The range and azimuth controller 36 of FIG. 2A is also employed to determine the value of the scalers employed in the early reflection and reverberation filters. More specifically, the range and azimuth controller 36 provides values or coefficients on lines 58 to the azimuth control section 34. Specifically, the coefficients are fed to the scalers 80, 82, 84, and 86 to set the amount of signal forwarded to the early reflection filters that comprise the left front early reflection filter 88, the right front early reflection filter 90, the left back early reflection filter 92, and the right back early reflection filter 94. More particularly, the signal obtained from delay buffer 42 is divided and sent to the early reflection filters 88, 90, 92, 94 and is also sent to the reverberation filters that comprise the pseudo-random binary sequence filters with exponential decay, in which the left filter is shown at 96 and the right filter is shown at 98 in FIG. 2B.

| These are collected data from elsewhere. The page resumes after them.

import Summits.AtomisticToContinuum.HydrodynamicLimit.Theses.StrongClosureWeakBV
import Literature.MathematicalPhysics.KineticTheory.HardSphereEulerWeak

/-!
# `GeneralStrongClosureT` is the conjunct `HydrodynamicLimit` in costume (redirect strategist r1,
# unit `cstrat-stmt-AtomisticToContinuum-16991-r1`, 2026-08-17)

Route `route-AtomisticToContinuum-StrongClosureWeakBV`, deciding crux
`Summit.AtomisticToContinuum.HydrodynamicLimit.Theses.StrongClosureWeakBV.GeneralStrongClosureT`
(stmt-AtomisticToContinuum-16991, STRONG ENTROPIC CLOSURE BEFORE T*).

* `C → S` is the route's certified deciding theorem `StrongClosureWeakBV.closes : GeneralStrongClosureT →
  WeakStrongUniquenessHS3D → _root_.HydrodynamicLimit`, whose second binder is the typed instance of the
  Literature fact `Literature.Analysis.PDE.ConservationLaw.dafermos_weak_strong_uniqueness` (Dafermos–DiPerna
  weak–strong uniqueness, Dafermos 2000 Thm 5.2.1) — a KNOWN theorem.
* `S → C` is proved HERE modulo the textbook fact `ClassicalIsWeakEntropic` ("a classical solution of the
  hard-sphere Euler system at small packing is an admissible (= weak entropy) solution in the sense of
  `IsHsEulerWeakEntropySolution`" — integration by parts on `(0,∞) × 𝕋³` plus the entropy EQUALITY of smooth
  solutions from the Gibbs relation `Z = 1 + η f_ex'`, which is the DEFINITION of `hsCompressibility`, and the
  analyticity of `f_ex` at small packing, `ImplosionDichotomy.HsEosLowDensity`, PROVED as
  `Theorems.hsEosLowDensity_proof`; Dafermos 2005 §4.1 (every classical solution is a weak solution) and
  §4.5/(4.5.4) (smooth solutions satisfy the companion balance law with equality)): take `κ' = id` and the
  classical solution itself — modified off `[0,T)` into a measurable representative — as the entropic limit.

Hence `C ⟺ S` modulo {weak–strong uniqueness, classical-are-admissible}: the "compactness + closure" language
of the crux exposes no structure that a tool could bite which the summit does not already expose, unless its
pieces (determinism, a priori bounds, flux closure, entropy) are attacked SEPARATELY — see STRATEGY-CENSUS.md,
§Decomposition, for why the two load-bearing pieces have no plan (BoltzmannHypothesisBarrier).
-/

noncomputable section

open MeasureTheory Filter Set
open scoped Topology

namespace Summit.AtomisticToContinuum.HydrodynamicLimit.Cruxes.GeneralStrongClosureT.Costume

open Literature.MathematicalPhysics.KineticTheory Literature.Analysis.FluidPDE
open Summit.AtomisticToContinuum.HydrodynamicLimit.Theses

/-- **CLASSICAL SOLUTIONS ARE ADMISSIBLE** (the textbook half of the costume; Dafermos 2005 §4.1 and (4.5.4)):
there is a packing threshold `η₁ > 0` (inside the virial analyticity radius of `hsExcessFreeEnergy`) such that
for every reduced diameter `σ > 0`, every horizon `T` and every classical hard-sphere Euler solution `(ρ,u,θ)`
on `[0,T) × 𝕋³` (`IsHardSphereEulerSolution σ T ρ u θ`) whose packing stays `≤ η₁`, there are fields
`(ρ',u',θ')` AGREEING with `(ρ,u,θ)` on `[0,T) × 𝕋³` (a measurable modification off the domain of the
classical solution, where the weak form does not look) that form a weak entropy solution on `[0,T)` in the
sense of `IsHsEulerWeakEntropySolution σ T` (jointly measurable, `L¹`-time-continuous on `[0,T)`, the five
balance laws in weak form with initial term, and the entropy inequality — with EQUALITY, in fact).
Content: integration by parts in `t ∈ (0,∞)` and on the torus; the entropy balance
`∂ₜ(ρs) + div(ρsu) = 0`, `s = 3/2 log θ − log ρ − f_ex(ρσ³)`, from the Gibbs relation `θ ds = de + p d(1/ρ)`,
`e = 3θ/2`, `p = ρθ(1 + η f_ex'(η))` (`hsPressure`/`hsCompressibility`, definitional) and differentiability of
`f_ex` on `(0, η₁]` (`Theorems.hsEosLowDensity_proof`). Not proved here (planner seat; it is calculus, not the
crux). [cite: Dafermos2005, §4.1 (4.1.6); §4.5 (4.5.4)] -/
def ClassicalIsWeakEntropic : Prop :=
  ∃ η₁ > (0 : ℝ), ∀ σ : ℝ, 0 < σ → ∀ (T : ℝ) (ρ θ : ℝ → T3 → ℝ) (u : ℝ → T3 → V3),
    IsHardSphereEulerSolution σ T ρ u θ → (∀ t ∈ Set.Ico 0 T, ∀ x, ρ t x * σ ^ 3 ≤ η₁) →
      ∃ (ρ' θ' : ℝ → T3 → ℝ) (u' : ℝ → T3 → V3),
        (∀ t ∈ Set.Ico 0 T, ∀ x, ρ' t x = ρ t x ∧ u' t x = u t x ∧ θ' t x = θ t x) ∧
          IsHsEulerWeakEntropySolution σ T ρ' u' θ'

/-- **The conjunct implies the crux** (modulo `ClassicalIsWeakEntropic`): `_root_.HydrodynamicLimit →
GeneralStrongClosureT`. With the certified `closes : GeneralStrongClosureT → WeakStrongUniquenessHS3D →
_root_.HydrodynamicLimit` this places the crux: `GeneralStrongClosureT ⟺ HydrodynamicLimit` modulo two
textbook facts (Dafermos weak–strong uniqueness; classical solutions are admissible). Proof: `κ' := id`; the
entropic limit is the classical solution itself (its measurable modification `(ρ',u',θ')`); conclusion (i) is
`ClassicalIsWeakEntropic` restricted to `[0,T')` (`IsHsEulerWeakEntropySolution.mono`) plus box bounds by
compactness of `[0,T'] × 𝕋³` (as in `closes`), packing `ρσ³ ≤ η ≤ 2η`; (ii) holds everywhere (`0 < T`);
(iii) is the conjunct's law of large numbers at `t`, composed with `κ`, the joint deviation event being
contained in the union of the three componentwise events. -/
theorem generalStrongClosureT_of_hydrodynamicLimit (hcl : ClassicalIsWeakEntropic)
    (hS : _root_.HydrodynamicLimit) : StrongClosureWeakBV.GeneralStrongClosureT := by
  obtain ⟨η₁, hη₁, Hcl⟩ := hcl
  obtain ⟨η₂, hη₂, HS⟩ := hS
  refine ⟨min η₁ (η₂ / 2), lt_min hη₁ (half_pos hη₂), ?_⟩
  intro η hη hηle a₀ θ₀ u₀ ha hθ hu hpos
  have hηη₁ : η ≤ η₁ := hηle.trans (min_le_left _ _)
  have hηη₂ : η < η₂ := by
    have h := hηle.trans (min_le_right η₁ (η₂ / 2))
    linarith
  obtain ⟨σ₀, hσ₀, HSσ⟩ := HS a₀ θ₀ u₀ ha hθ hu (fun x => (hpos x).1) (fun x => (hpos x).2)
  refine ⟨σ₀, hσ₀, ?_⟩
  intro σ hσ hσσ₀
  dsimp only
  intro T ρ θ u hsol hT hguard Φ hLLN0 κ hκ
  -- the classical solution (measurably modified off `[0,T)`) as its own entropic limit
  obtain ⟨ρ', θ', u', heq, hweak⟩ :=
    Hcl σ hσ T ρ θ u hsol (fun t ht x => (hguard t ht x).trans hηη₁)
  have hguardS : ∀ t ∈ Set.Ico (0 : ℝ) T, ∀ x, ρ t x * σ ^ 3 < η₂ :=
    fun t ht x => (hguard t ht x).trans_lt hηη₂
  have HSt := HSσ σ hσ hσσ₀ T ρ θ u hsol hguardS Φ hLLN0
  refine ⟨id, strictMono_id, ρ', θ', u', fun T' hT'T => ⟨?_, ?_⟩, ?_, ?_⟩
  · -- (i-a) weak entropy solution on `[0,T')`: the named Literature notion, restricted
    have hw : IsHsEulerWeakEntropySolution σ T' ρ' u' θ' := hweak.mono hT'T.le
    exact ⟨hw.measurable.1, hw.measurable.2, hw.timeContinuousL1, fun φ hφ hsupp =>
      ⟨hw.mass φ ⟨hφ, hsupp⟩, hw.momentum φ ⟨hφ, hsupp⟩, hw.energy φ ⟨hφ, hsupp⟩,
        hw.entropy φ ⟨hφ, hsupp⟩⟩⟩
  · -- (i-b) a box on `[0,T')` with packing `≤ 2η`, from compactness of `[0,T'] × 𝕋³`
    by_cases hT'0 : 0 ≤ T'
    · have hsub : Set.Ico (0 : ℝ) T' ⊆ Set.Ico 0 T := Set.Ico_subset_Ico_right hT'T.le
      have hIccsub : Set.Icc (0 : ℝ) T' ⊆ Set.Ico 0 T := fun s hs => ⟨hs.1, hs.2.trans_lt hT'T⟩
      obtain ⟨Kc, hKc, hrepr⟩ : ∃ Kc : Set (EuclideanSpace ℝ (Fin 3)), IsCompact Kc ∧
          ∀ x : UnitAddTorus (Fin 3), Literature.Analysis.FunctionSpaces.Torus.repr x ∈ Kc :=
        ⟨(WithLp.toLp 2) '' (Set.pi Set.univ fun _ : Fin 3 => Set.Icc (0 : ℝ) 1),
          (isCompact_univ_pi fun _ => isCompact_Icc).image (PiLp.continuous_toLp 2 _),
          fun x => ⟨fun i => ((AddCircle.equivIco (1 : ℝ) (0 : ℝ) (x i) : ℝ)),
            fun i _ => Set.Ico_subset_Icc_self
              (Literature.Analysis.FunctionSpaces.Torus.repr_apply_mem_Ico x i), rfl⟩⟩
      have hK : IsCompact (Set.Icc (0 : ℝ) T' ×ˢ Kc) := isCompact_Icc.prod hKc
      have hKsub : Set.Icc (0 : ℝ) T' ×ˢ Kc ⊆
          Set.Ico (0 : ℝ) T ×ˢ (Set.univ : Set (EuclideanSpace ℝ (Fin 3))) :=
        Set.prod_mono hIccsub (Set.subset_univ _)
      have hKne : (Set.Icc (0 : ℝ) T' ×ˢ Kc).Nonempty :=
        ⟨(0, Literature.Analysis.FunctionSpaces.Torus.repr 0),
          Set.mk_mem_prod ⟨le_rfl, hT'0⟩ (hrepr 0)⟩
      have hbound : ∀ {F : Type} [NormedAddCommGroup F] [NormedSpace ℝ F]
          (f : ℝ → UnitAddTorus (Fin 3) → F),
          Literature.Analysis.FunctionSpaces.Torus.IsSmoothSpaceTimeOn (Set.Ico 0 T) f →
          ∃ C : ℝ, ∀ s ∈ Set.Ico (0 : ℝ) T', ∀ x, ‖f s x‖ ≤ C := by
        intro F _ _ f hf
        obtain ⟨C, hC⟩ := hK.exists_bound_of_continuousOn
          ((ContDiffOn.continuousOn hf).mono hKsub)
        refine ⟨C, fun s hs x => ?_⟩
        have h := hC (s, Literature.Analysis.FunctionSpaces.Torus.repr x)
          (Set.mk_mem_prod (Set.Ico_subset_Icc_self hs) (hrepr x))
        simpa [Literature.Analysis.FunctionSpaces.Torus.stLift,
          Literature.Analysis.FunctionSpaces.Torus.proj_repr] using h
      have hlower : ∀ (f : ℝ → UnitAddTorus (Fin 3) → ℝ),
          Literature.Analysis.FunctionSpaces.Torus.IsSmoothSpaceTimeOn (Set.Ico 0 T) f →
          (∀ s ∈ Set.Ico (0 : ℝ) T, ∀ x, 0 < f s x) →
          ∃ c : ℝ, 0 < c ∧ ∀ s ∈ Set.Ico (0 : ℝ) T', ∀ x, c ≤ f s x := by
        intro f hf hposf
        obtain ⟨p, hpK, hmin⟩ := hK.exists_isMinOn hKne ((ContDiffOn.continuousOn hf).mono hKsub)
        refine ⟨Literature.Analysis.FunctionSpaces.Torus.stLift f p,
          hposf p.1 (hIccsub (Set.mem_prod.1 hpK).1) _, fun s hs x => ?_⟩
        have h := (isMinOn_iff.1 hmin) (s, Literature.Analysis.FunctionSpaces.Torus.repr x)
          (Set.mk_mem_prod (Set.Ico_subset_Icc_self hs) (hrepr x))
        simpa [Literature.Analysis.FunctionSpaces.Torus.stLift,
          Literature.Analysis.FunctionSpaces.Torus.proj_repr] using h
      obtain ⟨Cρ, hCρ⟩ := hbound ρ hsol.smooth_density
      obtain ⟨Cθ, hCθ⟩ := hbound θ hsol.smooth_temperature
      obtain ⟨Cu, hCu⟩ := hbound u hsol.smooth_velocity
      obtain ⟨cρ, hcρ, hcρ'⟩ := hlower ρ hsol.smooth_density hsol.density_pos
      obtain ⟨cθ, hcθ, hcθ'⟩ := hlower θ hsol.smooth_temperature hsol.temperature_pos
      refine ⟨min cρ cθ, max Cρ (max Cθ Cu), lt_min hcρ hcθ, fun s hs x => ?_⟩
      obtain ⟨e₁, e₂, e₃⟩ := heq s (hsub hs) x
      rw [e₁, e₂, e₃]
      refine ⟨(min_le_left _ _).trans (hcρ' s hs x),
        (Real.le_norm_self _).trans ((hCρ s hs x).trans (le_max_left _ _)),
        (min_le_right _ _).trans (hcθ' s hs x),
        (Real.le_norm_self _).trans ((hCθ s hs x).trans
          ((le_max_left _ _).trans (le_max_right _ _))),
        (hCu s hs x).trans ((le_max_right _ _).trans (le_max_right _ _)), ?_⟩
      have h2 : ρ s x * σ ^ 3 ≤ η := hguard s (hsub hs) x
      linarith
    · refine ⟨1, 1, one_pos, fun s hs x => ?_⟩
      exact absurd (hs.1.trans_lt hs.2) (fun h => hT'0 h.le)
  · -- (ii) the `t = 0` slice is the classical datum (everywhere; `0 ∈ [0,T)` as `0 < T`)
    exact Filter.Eventually.of_forall fun x => heq 0 ⟨le_rfl, hT⟩ x
  · -- (iii) the law of large numbers along `κ ∘ id` at every `t < T`, from the conjunct
    intro t ht χ hχ δ hδ
    obtain ⟨hρN, hmN, hEN⟩ := HSt t ht χ hχ δ hδ
    have e₁ : ∫ x, χ x * ρ' t x = ∫ x, χ x * ρ t x :=
      MeasureTheory.integral_congr_ae (Filter.Eventually.of_forall fun x => by
        simp only [(heq t ht x).1])
    have e₂ : ∫ x, (χ x * ρ' t x) • u' t x = ∫ x, (χ x * ρ t x) • u t x :=
      MeasureTheory.integral_congr_ae (Filter.Eventually.of_forall fun x => by
        simp only [(heq t ht x).1, (heq t ht x).2.1])
    have e₃ : ∫ x, χ x * totalEnergyDensity (ρ' t x) (u' t x) (θ' t x) =
        ∫ x, χ x * totalEnergyDensity (ρ t x) (u t x) (θ t x) :=
      MeasureTheory.integral_congr_ae (Filter.Eventually.of_forall fun x => by
        simp only [(heq t ht x).1, (heq t ht x).2.1, (heq t ht x).2.2])
    simp_rw [e₁, e₂, e₃]
    have hκt : Filter.Tendsto κ Filter.atTop Filter.atTop := hκ.tendsto_atTop
    have hsum := ((hρN.comp hκt).add (hmN.comp hκt)).add (hEN.comp hκt)
    rw [add_zero, add_zero] at hsum
    refine tendsto_of_tendsto_of_tendsto_of_le_of_le tendsto_const_nhds hsum
      (fun n => zero_le) fun n => ?_
    simp only [Function.comp_apply]
    refine (MeasureTheory.measure_mono ?_).trans
      ((MeasureTheory.measure_union_le _ _).trans
        (add_le_add (MeasureTheory.measure_union_le _ _) le_rfl))
    intro z hz
    have hz' : δ < dist _ _ := hz
    simp only [Prod.dist_eq] at hz'
    simp only [Set.mem_union]
    change (δ < |_| ∨ δ < ‖_‖) ∨ δ < |_|
    rcases lt_max_iff.1 hz' with h | h
    · exact Or.inl (Or.inl (by simpa [Real.dist_eq] using h))
    · rcases lt_max_iff.1 h with h' | h'
      · exact Or.inl (Or.inr (by simpa [dist_eq_norm] using h'))
      · exact Or.inr (by simpa [Real.dist_eq] using h')

/-- **The placing, packaged**: modulo the two textbook facts the crux and the conjunct are EQUIVALENT —
`(C → S)` from the certified `closes` and Dafermos weak–strong uniqueness (`WeakStrongUniquenessHS3D`),
`(S → C)` from `generalStrongClosureT_of_hydrodynamicLimit` and `ClassicalIsWeakEntropic`. -/
theorem generalStrongClosureT_iff_hydrodynamicLimit (hcl : ClassicalIsWeakEntropic)
    (hwsu : StrongClosureWeakBV.WeakStrongUniquenessHS3D) :
    StrongClosureWeakBV.GeneralStrongClosureT ↔ _root_.HydrodynamicLimit :=
  ⟨fun h => StrongClosureWeakBV.closes h hwsu, generalStrongClosureT_of_hydrodynamicLimit hcl⟩

end Summit.AtomisticToContinuum.HydrodynamicLimit.Cruxes.GeneralStrongClosureT.Costume

end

For azimuth positions between 0 and 59, as represented in FIG. 1, the scalers 80 and 82 are set according to the current azimuth parameter value as derived from the amplitude and delay chart shown in FIG. 4. That is, one of the scalers 80 and 82 is set to 1.0 while the other scaler is set to a value between 0.7071 and 1.0, depending on the actual azimuth value. If the current azimuth setting is from 0 to 29, the scaler 80 is set to 1.0 and the scaler 82 is set to a value between 0.7071 and 1.0. If the azimuth setting is between 31 and 59 as represented in FIG. 1, then scaler 82 is set to 1.0 and the scaler 80 is set to a value between 0.7071 and 1.0. Similarly, the scalers 84 and 86 are both set to 0 if the azimuth setting is less than 61, that is, if there is no location of the sound source corresponding to the back position of FIG. 1. For azimuth settings greater than 60 a similar approach as described above is used to set scalers 84 and 86 to the appropriate nonzero values, while the scalers 80 and 82 are set to 0. For example, if the current azimuth setting is from 61 to 89, the scaler 86 is set to 1.0 and the scaler 84 is set to a value between 0.7071 and 1.0. If the azimuth setting is between 91 and 119, the scaler 84 is set to 1.0 and the scaler 86 is set to a value between 0.7071 and 1.0.

By providing values for scalers as described above, it is insured that an input sound signal intended for the front half is processed through the left and right front early reflection filters 88 and 90 and an input signal intended for the back is processed through the left and back early reflection filters 92 and 94.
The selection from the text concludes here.